Floating-point precision¶
JSON fields use consistent rounding for readability:
- scores and dimension values: 5 decimal places
- USD costs: 6 decimal places
- durations and latency: 4 decimal places
Fingerprint input payloads are never rounded — the hash must remain stable.
Score/cost chart (PNG)¶
For pae eval, pae run-eval, and pae report, the CLI writes a PNG bubble chart by default:
- Default path:
outputs/charts/<evaluation_profile_id>/score_cost.png - X axis: total cost per model (USD)
- Y axis: mean final score per model
- Bubble area: proportional to mean run latency
- Labels are offset from the bubbles to avoid hiding points. The renderer also has small per-model overrides for known crowded labels in the OpenClaw benchmark.
# use the default path
uv run pae run-eval ...
# write to a custom path
uv run pae run-eval ... --chart /tmp/results.png
# add a caption
uv run pae run-eval ... --chart-footnote "Run date: 2026-04-22, model: minimax-m2.7"
# skip the chart
uv run pae run-eval ... --no-chart
The chart requires the optional [charts] extra:
If matplotlib is not installed, the CLI logs a warning and continues with exit code 0.

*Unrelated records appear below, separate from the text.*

/-- **Termwise equality of the two sides of (9)** (Booker's (11)): with `θ = ν(π/2 - δ)`,
`z = 2παn e^{iθ}`, `w = 2παn · 2 sin(δ/2) e^{-iνδ/2}` one has `z = 2πiναn + w`, hence
`e^{-z} = e(-ναn) e^{-w}`, and
`(α e^{iθ})^{1/2} z^c e^{-z} = e(-ναn) · α^{1/2} e^{iν[(δ/2)(-c-1)+(π/2)(c+1/2)]} (2 sin(δ/2))^{-c} · w^c e^{-w}`.
[cite: Booker2003, Lemma 2 (pp. 1093–1094, (11))] -/
theorem lhs_term_eq_rhs_term {α δ ν : ℝ} (hα : 0 < α) (hδ : 0 < δ) (hδ' : δ < π / 2)
    (hν : ν = 1 ∨ ν = -1) (c : ℝ) {n : ℕ} (hn : 0 < n) :
    ((α : ℂ) * cexp (((ν * (π / 2 - δ) : ℝ) : ℂ) * I)) ^ (1 / 2 : ℂ) *
        (2 * π * ((((2 * π * α * n : ℝ) : ℂ) * cexp (((ν * (π / 2 - δ) : ℝ) : ℂ) * I)) ^ (c : ℂ) *
          cexp (-(((2 * π * α * n : ℝ) : ℂ) * cexp (((ν * (π / 2 - δ) : ℝ) : ℂ) * I))))) =
      cexp (-(2 * π * I * ν * α * n)) *
        (((α : ℂ) ^ (1 / 2 : ℂ) * cexp (I * ν * (δ / 2 * (-c - 1) + π / 2 * (c + 1 / 2))) *
            (((2 * Real.sin (δ / 2) : ℝ) : ℂ)) ^ (-(c : ℂ))) *
          (2 * π * ((((2 * π * α * n * (2 * Real.sin (δ / 2)) : ℝ) : ℂ) *
              cexp ((-(ν * δ / 2) : ℝ) * I)) ^ (c : ℂ) *
            cexp (-(((2 * π * α * n * (2 * Real.sin (δ / 2)) : ℝ) : ℂ) *
              cexp ((-(ν * δ / 2) : ℝ) * I)))))) := by
  have hπ := Real.pi_pos
  have hn' : (0 : ℝ) < n := by exact_mod_cast hn
  have hr : (0 : ℝ) < 2 * π * α * n := by positivity
  have hsin : 0 < 2 * Real.sin (δ / 2) := by
    have := Real.sin_pos_of_pos_of_lt_pi (by positivity : 0 < δ / 2) (by linarith)
    positivity
  have hr' : (0 : ℝ) < 2 * π * α * n * (2 * Real.sin (δ / 2)) := by positivity
  have hν1 : |ν| = 1 := by rcases hν with rfl | rfl <;> simp
  have hθ : |ν * (π / 2 - δ)| < π / 2 := by
    rw [abs_mul, hν1, one_mul, abs_lt]; constructor <;> linarith
  have hθ₁ : -π < ν * (π / 2 - δ) := by linarith [(abs_lt.1 hθ).1]
  have hθ₂ : ν * (π / 2 - δ) ≤ π := by linarith [(abs_lt.1 hθ).2]
  have hνδ : |ν * δ / 2| < π / 2 := by
    rw [abs_div, abs_mul, hν1, abs_of_pos hδ, abs_two]; linarith
  have hφ₁ : -π < -(ν * δ / 2) := by linarith [(abs_lt.1 hνδ).2]
  have hφ₂ : -(ν * δ / 2) ≤ π := by linarith [(abs_lt.1 hνδ).1]
  -- `z = 2πiναn + w`
  have hzw : ((2 * π * α * n : ℝ) : ℂ) * cexp (((ν * (π / 2 - δ) : ℝ) : ℂ) * I) =
      2 * π * I * ν * α * n + ((2 * π * α * n * (2 * Real.sin (δ / 2)) : ℝ) : ℂ) *
        cexp ((-(ν * δ / 2) : ℝ) * I) := by
    rw [exp_nu_mul_eq hν δ]
    push_cast
    ring
  -- everything in exponential form
  rw [ofReal_mul_exp_cpow hα hθ₁ hθ₂, ofReal_mul_exp_cpow hr hθ₁ hθ₂, ofReal_cpow_eq_exp hα,
    ofReal_cpow_eq_exp hsin, ofReal_mul_exp_cpow hr' hφ₁ hφ₂, hzw]
  have hlog : Real.log (2 * π * α * n * (2 * Real.sin (δ / 2))) =
      Real.log (2 * π * α * n) + Real.log (2 * Real.sin (δ / 2)) :=
    Real.log_mul hr.ne' hsin.ne'
  rw [hlog]
  -- collect the exponentials
  have key : ∀ A B C D E : ℂ, cexp A * (2 * π * (cexp B * cexp C)) =
      cexp D * (cexp E) * (2 * π) → True := fun _ _ _ _ _ _ ↦ trivial
  simp only [← Complex.exp_add, neg_add_rev]
  rw [show ∀ A B : ℂ, cexp A * (2 * π * cexp B) = 2 * π * cexp (A + B) from fun A B ↦ by
      rw [Complex.exp_add]; ring,
    show ∀ A B C : ℂ, cexp A * (cexp B * (2 * π * cexp C)) = 2 * π * cexp (A + B + C) from
      fun A B C ↦ by rw [Complex.exp_add, Complex.exp_add]; ring]
  congr 2
  push_cast
  ring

Storage hints in case results¶
Each row in case_results may include storage hints when a run artifact exists:
| Field | Description |
|---|---|
stored_run_artifact_path |
Workspace-relative path to the run_N.json file |
stored_run_fingerprint_input_path |
Workspace-relative path to the fingerprint input JSON |
stored_run_artifacts_dir |
Workspace-relative path to the run_N.artifacts/ directory |
openclaw_evidence |
For OpenClaw runs: agent_id, container_image, and a map of artifact type → workspace-relative path |
These fields are omitted on rows without a run artifact and on aggregated multi-repetition rows.
Regenerating a report¶
To re-render the terminal output or chart from stored artifacts without re-running anything:
uv run pae report \
--suite llm_probe_examples \
--run-profile llm_probe_examples \
--evaluation-profile judge_gpt54_mini
This reads only from outputs/ — no API calls are made.